Work instructions | Look at every line below and count those containing "SHAPED". Answer with the number only.

-------- Data section

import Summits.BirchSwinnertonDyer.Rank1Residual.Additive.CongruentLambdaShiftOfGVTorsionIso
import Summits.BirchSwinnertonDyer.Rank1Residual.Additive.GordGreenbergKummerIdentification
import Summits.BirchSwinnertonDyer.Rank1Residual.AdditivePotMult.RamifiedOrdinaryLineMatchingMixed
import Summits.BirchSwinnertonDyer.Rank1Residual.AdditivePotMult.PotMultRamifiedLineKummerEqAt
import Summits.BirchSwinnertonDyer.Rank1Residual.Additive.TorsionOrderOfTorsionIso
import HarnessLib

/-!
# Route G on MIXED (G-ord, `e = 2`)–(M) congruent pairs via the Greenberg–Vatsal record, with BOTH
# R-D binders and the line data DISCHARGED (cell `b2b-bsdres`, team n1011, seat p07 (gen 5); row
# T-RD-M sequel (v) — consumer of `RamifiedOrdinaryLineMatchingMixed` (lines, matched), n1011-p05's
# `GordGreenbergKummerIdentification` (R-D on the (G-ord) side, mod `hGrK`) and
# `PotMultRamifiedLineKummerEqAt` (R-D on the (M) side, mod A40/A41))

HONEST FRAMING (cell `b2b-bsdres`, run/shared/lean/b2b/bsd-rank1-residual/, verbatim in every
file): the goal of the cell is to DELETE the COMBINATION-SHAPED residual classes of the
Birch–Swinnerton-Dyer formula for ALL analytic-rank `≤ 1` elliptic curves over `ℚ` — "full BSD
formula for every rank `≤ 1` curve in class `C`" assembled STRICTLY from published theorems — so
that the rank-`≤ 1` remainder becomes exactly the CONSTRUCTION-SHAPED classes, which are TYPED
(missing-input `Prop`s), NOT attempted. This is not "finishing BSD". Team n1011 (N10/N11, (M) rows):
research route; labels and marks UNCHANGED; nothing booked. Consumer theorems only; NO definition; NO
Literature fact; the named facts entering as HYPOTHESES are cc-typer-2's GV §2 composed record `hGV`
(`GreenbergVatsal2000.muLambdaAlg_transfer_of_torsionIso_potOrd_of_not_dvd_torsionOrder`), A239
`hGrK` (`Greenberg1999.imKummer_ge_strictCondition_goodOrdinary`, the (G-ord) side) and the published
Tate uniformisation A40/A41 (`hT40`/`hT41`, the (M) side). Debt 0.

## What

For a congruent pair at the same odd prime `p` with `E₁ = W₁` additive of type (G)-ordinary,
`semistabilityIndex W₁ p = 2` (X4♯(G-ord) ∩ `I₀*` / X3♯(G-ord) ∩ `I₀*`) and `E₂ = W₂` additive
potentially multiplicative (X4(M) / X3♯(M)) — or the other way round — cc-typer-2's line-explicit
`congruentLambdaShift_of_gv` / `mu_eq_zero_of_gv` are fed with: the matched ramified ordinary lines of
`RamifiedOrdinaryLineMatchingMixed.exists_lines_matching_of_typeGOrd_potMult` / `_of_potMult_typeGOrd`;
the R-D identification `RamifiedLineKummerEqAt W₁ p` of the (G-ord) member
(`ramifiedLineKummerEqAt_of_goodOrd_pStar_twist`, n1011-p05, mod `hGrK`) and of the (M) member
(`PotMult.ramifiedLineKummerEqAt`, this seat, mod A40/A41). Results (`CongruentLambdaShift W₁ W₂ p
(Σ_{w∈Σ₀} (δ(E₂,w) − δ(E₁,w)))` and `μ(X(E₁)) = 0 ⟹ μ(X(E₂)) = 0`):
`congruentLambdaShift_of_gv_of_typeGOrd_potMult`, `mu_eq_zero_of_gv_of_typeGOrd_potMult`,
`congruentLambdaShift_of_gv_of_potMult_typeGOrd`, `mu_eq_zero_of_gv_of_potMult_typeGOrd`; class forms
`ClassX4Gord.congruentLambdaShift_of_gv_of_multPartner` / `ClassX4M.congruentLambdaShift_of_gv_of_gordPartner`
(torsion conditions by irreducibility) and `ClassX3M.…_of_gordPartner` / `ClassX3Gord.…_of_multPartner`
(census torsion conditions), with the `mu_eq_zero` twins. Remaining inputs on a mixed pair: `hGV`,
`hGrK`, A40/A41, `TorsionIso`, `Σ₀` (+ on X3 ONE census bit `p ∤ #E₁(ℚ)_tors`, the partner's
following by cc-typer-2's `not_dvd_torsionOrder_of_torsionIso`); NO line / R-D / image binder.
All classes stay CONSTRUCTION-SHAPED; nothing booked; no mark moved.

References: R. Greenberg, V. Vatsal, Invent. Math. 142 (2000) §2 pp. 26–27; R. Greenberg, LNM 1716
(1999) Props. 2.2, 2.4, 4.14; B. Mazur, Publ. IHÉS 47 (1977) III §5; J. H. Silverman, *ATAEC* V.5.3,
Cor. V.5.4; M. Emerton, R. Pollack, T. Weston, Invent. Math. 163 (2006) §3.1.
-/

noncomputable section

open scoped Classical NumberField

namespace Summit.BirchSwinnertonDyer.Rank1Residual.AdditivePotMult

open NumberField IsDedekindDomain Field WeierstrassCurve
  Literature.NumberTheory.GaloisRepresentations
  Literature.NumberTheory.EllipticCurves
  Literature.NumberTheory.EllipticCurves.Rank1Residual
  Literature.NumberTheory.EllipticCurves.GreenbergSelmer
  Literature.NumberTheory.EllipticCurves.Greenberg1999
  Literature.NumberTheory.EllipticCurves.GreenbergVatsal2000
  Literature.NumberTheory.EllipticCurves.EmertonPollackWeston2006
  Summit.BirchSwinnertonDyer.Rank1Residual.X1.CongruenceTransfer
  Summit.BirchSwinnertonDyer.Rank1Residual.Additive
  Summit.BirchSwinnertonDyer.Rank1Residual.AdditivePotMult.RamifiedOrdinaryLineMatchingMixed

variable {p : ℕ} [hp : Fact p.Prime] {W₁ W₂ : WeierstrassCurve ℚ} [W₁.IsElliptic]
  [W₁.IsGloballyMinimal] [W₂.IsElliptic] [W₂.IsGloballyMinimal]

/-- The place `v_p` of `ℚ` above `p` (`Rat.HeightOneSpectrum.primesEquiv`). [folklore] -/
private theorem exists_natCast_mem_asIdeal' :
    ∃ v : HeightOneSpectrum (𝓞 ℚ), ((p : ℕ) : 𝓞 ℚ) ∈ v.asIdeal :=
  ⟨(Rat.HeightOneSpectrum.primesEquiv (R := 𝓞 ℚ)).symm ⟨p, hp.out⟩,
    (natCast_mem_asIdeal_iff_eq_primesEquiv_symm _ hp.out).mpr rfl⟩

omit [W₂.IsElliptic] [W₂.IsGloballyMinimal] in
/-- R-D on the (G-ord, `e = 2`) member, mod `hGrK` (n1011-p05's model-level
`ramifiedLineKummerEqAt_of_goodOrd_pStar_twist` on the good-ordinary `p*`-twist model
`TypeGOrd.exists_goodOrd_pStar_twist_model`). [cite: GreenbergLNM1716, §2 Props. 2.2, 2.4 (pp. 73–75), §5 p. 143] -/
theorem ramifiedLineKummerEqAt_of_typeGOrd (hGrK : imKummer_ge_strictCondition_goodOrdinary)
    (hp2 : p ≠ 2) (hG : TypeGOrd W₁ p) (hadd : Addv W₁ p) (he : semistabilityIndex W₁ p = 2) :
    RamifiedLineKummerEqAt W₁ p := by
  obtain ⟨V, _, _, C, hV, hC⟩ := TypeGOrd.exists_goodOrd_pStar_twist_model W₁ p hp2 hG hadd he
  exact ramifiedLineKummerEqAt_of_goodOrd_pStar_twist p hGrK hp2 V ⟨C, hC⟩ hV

----------------

Solution to this exercise | 3